How To Create a Publishing Page in SharePoint Online Using CSOM API

I am working on some provisioning code for SharePoint Online, and I needed to create a publishing page.  After some digging into the CSOM API, here is the code for adding a publishing page in SharePoint Online.

image

using (ClientContext ctx = Login(parentURL))
{
     try
     {
         var web = ctx.Web;
         ctx.Load(web);


        PublishingWeb publishingWeb = PublishingWeb.GetPublishingWeb(ctx, web);
         ctx.Load(publishingWeb);


        if (publishingWeb != null)
         {
             string pageLayoutDisplayName = “ArticleLeft”;
             // Get Publishing Page Layouts
             List publishingLayouts = ctx.Site.RootWeb.Lists.GetByTitle(“Master Page Gallery”);
             ListItemCollection allItems = publishingLayouts.GetItems(CamlQuery.CreateAllItemsQuery());


            ctx.Load(allItems, items => items.Include(item => item.DisplayName).Where(obj => obj.DisplayName == pageLayoutDisplayName));
             ctx.ExecuteQuery();


            ListItem layout = allItems.Where(x => x.DisplayName == pageLayoutDisplayName).FirstOrDefault();
             ctx.Load(layout);


            List pages = ctx.Site.RootWeb.Lists.GetByTitle(“Pages”);
            
             PublishingPageInformation publishingPageInfo = new PublishingPageInformation();
             publishingPageInfo.Name = “test.aspx”;
             publishingPageInfo.PageLayoutListItem = layout;
            
             PublishingPage publishingPage = publishingWeb.AddPublishingPage(publishingPageInfo);


            List publishPageParentList = publishingPage.ListItem.ParentList;
             ctx.Load(publishPageParentList, list => list.EnableModeration);
             ctx.ExecuteQuery();


            publishingPage.ListItem[“PublishingPageContent”] = “test”;
             publishingPage.ListItem.Update();
             publishingPage.ListItem.File.CheckIn(string.Empty, CheckinType.MajorCheckIn);
             publishingPage.ListItem.File.Publish(string.Empty);


             if (publishingPage.ListItem.ParentList.EnableModeration)
                 publishingPage.ListItem.File.Approve(string.Empty);


            ctx.Load(publishingPage);
             ctx.Load(publishingPage.ListItem.File, obj => obj.ServerRelativeUrl);
             ctx.ExecuteQuery();


        }

public ClientContext Login(string URL)
         {
             SecureString passWord = new SecureString();
             foreach (char c in Password.ToCharArray()) passWord.AppendChar(c);
             ClientContext tenantContext = new ClientContext(URL);
             tenantContext.Credentials = new SharePointOnlineCredentials(Username, passWord);
             return tenantContext;
         }


A couple key notes for those interested:

  • Publishing pages require a page layout – in this case “ArticleLeft”.  The publishing page object is looking for the actual list item representing the page layout which requires you finding it and providing it.  This is what the first few lines of code are doing – looking up by Display Name the page layout for ArticleLeft.
  • In order to approve a page, content approval has to be turned on in the list.  If it’s not turned on and you run the “publishingPage.ListItem.File.Approve” method it will generate an exception.  You can check for it being turned on using the “EnableModeration” property.
  • Like most properties in CSOM, you have to explicitly load properties.  If you try to access the property and it hasn’t been loaded you will get an exception.  This is what the line “
  • ctx.Load(publishPageParentList, list => list.EnableModeration);” is doing – it’s requesting that property be explicitly loaded.
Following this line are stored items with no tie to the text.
/-!
# Crux `H413`, line LH4 «(D-RAM) FOUR-FRAME» — STAGE-1b, row (2) of `f_{T₊}`, the (β₂) road «PURE-CELL LEDGER» (R-36): β₂-BOARD v2 §4 — THE LOWER-LINE RESIDUAL LETTER
# `‹hL›` OF ★ p863352 `offRow_holds₂_of_lines` FROM ITS RAY AND MIX BANDS (β₂ WORD #22 (1))

Cell `hodgecm-mathlib` (D-0151), FLOOR 0, crux item H413 = `stmt-HodgeConjecture-24833`, route of record `HCCMUnconditional`; squad F0∕P3c∕LH4; lane
`--supports stmt-HodgeConjecture-24833 --as helper` (count-neutral; pays NO tier-0 row).  THEOREMS ONLY (no `def`, no instance, no notation, no `sorry`, default heartbeats);
★-only imports; states NO law.  DATUM-FREE, ONE literal in ★ p861305 §3's general-block spelling.

WHAT (β₂ sub-dealer LH4-p04 (g9), WORD #22 (1) 2026-09-05T00:15:58Z «= ADOPT THE BAND CUT»; (OFF) lead LH7-p09 (g2) `BETA2-OFF-RESIDUAL.v1` ee31642b).  ★ p863352
`…OffRowOfLines.offRow_holds₂_of_lines (N) (hN) (hL) (hUlo) (hDlo) : ‹OFF.letter.v2›` takes the LOWER-LINE residual letter `hL` ∀-closed over `OFF.letter.v2` (3abc7da0a697e7da, lines
5–46 BYTE FOR BYTE) with ★ ED. 5's socket text.  Its two payers differ by ONE ℕ-inequality (RAY band: LH4-p19 (g2)'s digit engine + LH4-p16 (g2)'s ray head; MIX band: LH7-p09 (g2)'s
ω-flip + the LABEL LAW, LH4-p13 (g10)), so THIS FILE assembles `hL` from the TWO BAND LETTERS `hL_ray` (`mstarOfRecord d ≤ b + d % 2`) and `hL_mix` (`b + d % 2 < mstarOfRecord d`) — each = the same closed letter with the band
premise inserted immediately before `IsOrd ρ α (jE ϖ ^ j) lam` (= ★ ED. 6 `…OffRowOfPiecesBandCut`'s open sockets, closed).  Conclusion = ★ p863352's `hL` binder VERBATIM, so
`offRow_holds₂_of_lines N hN (offRowL_of_bands N hL_ray hL_mix) hUlo hDlo` elaborates (kernel probe in the cand folder).  Proof: `intro` the block and the cell, `le_or_gt` on the band.
HONEST LABEL.  Count-neutral closure; nothing printed is asserted; no census law is stated; the band letters, (OFF), (ROW) and (β₂) stay HYPOTHESES (β₂ UNPROVED); `HC_CM` is proved
only modulo the 7 printed citations (2 remaining named inputs: hLiu418 = `stmt-HodgeConjecture-24832`, h413 = `stmt-HodgeConjecture-24833`) until rung 0 closes.
## References
* [Kottwitz1986BaseChangeUnits] R. E. Kottwitz, *Base change for unit elements of Hecke algebras*, Compositio Math. 60 (1986): §1 pp. 240–241 (signed lattice counts, cell by cell).
* [Jacobowitz1962] R. Jacobowitz, *Hermitian forms over local fields*, Amer. J. Math. 84 (1962): §4 (hermitian lattices over orders; Gram-primitivity).
* [Rogawski1990] J. Rogawski, *Automorphic Representations of Unitary Groups in Three Variables*, Ann. of Math. Stud. 123 (1990): §4.9 Prop. 4.9.1 (b) p. 55.
-/

set_option autoImplicit false

noncomputable section

namespace Summit.HodgeConjecture.HodgeConjecture.Cruxes.H413.F0P3cDyRamBeta2ConesOffRowLowerOfBands

open scoped Valued WithZero Matrix MatrixGroups Pointwise Classical
open WithZero
open Literature.NumberTheory.Automorphic Literature.NumberTheory.Automorphic.HermitianLattice Literature.NumberTheory.Automorphic.UnitaryLatticeTree
open Literature.NumberTheory.Automorphic.UnitaryThreeFourFrame (IsRamifiedQuadraticDatum)
open Literature.NumberTheory.Rogawski1990
open Summit.HodgeConjecture.HodgeConjecture.Cruxes.H413.F0P3cDyRamFourFramePieces
open Summit.HodgeConjecture.HodgeConjecture.Cruxes.H413.F0P3cDyRamFourFrameCensusDefs (LatticeInLevel LatticeNearTransvShell)
open Summit.HodgeConjecture.HodgeConjecture.Cruxes.H413.F0P3cDyRamStageOneBDefs (mcOfRecord)
open Summit.HodgeConjecture.HodgeConjecture.Cruxes.H413.F0P3cDyRamToricCensusDefs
  • The pagename property is ithe physical name of the page and it has to end in “.aspx” or you will get an exception.
  • Once you have created the page, you can then set the content of the various fields within the page as well.  In this case, I successfully updated the field “PublishingPageContent” (which is the main content box in the ArticleLeft page template) with the string “test”.  This would allow you to inject any content into those boxes.

I haven’t tested it but I expect that this would also work in SharePoint 2013/2016 on premise as well.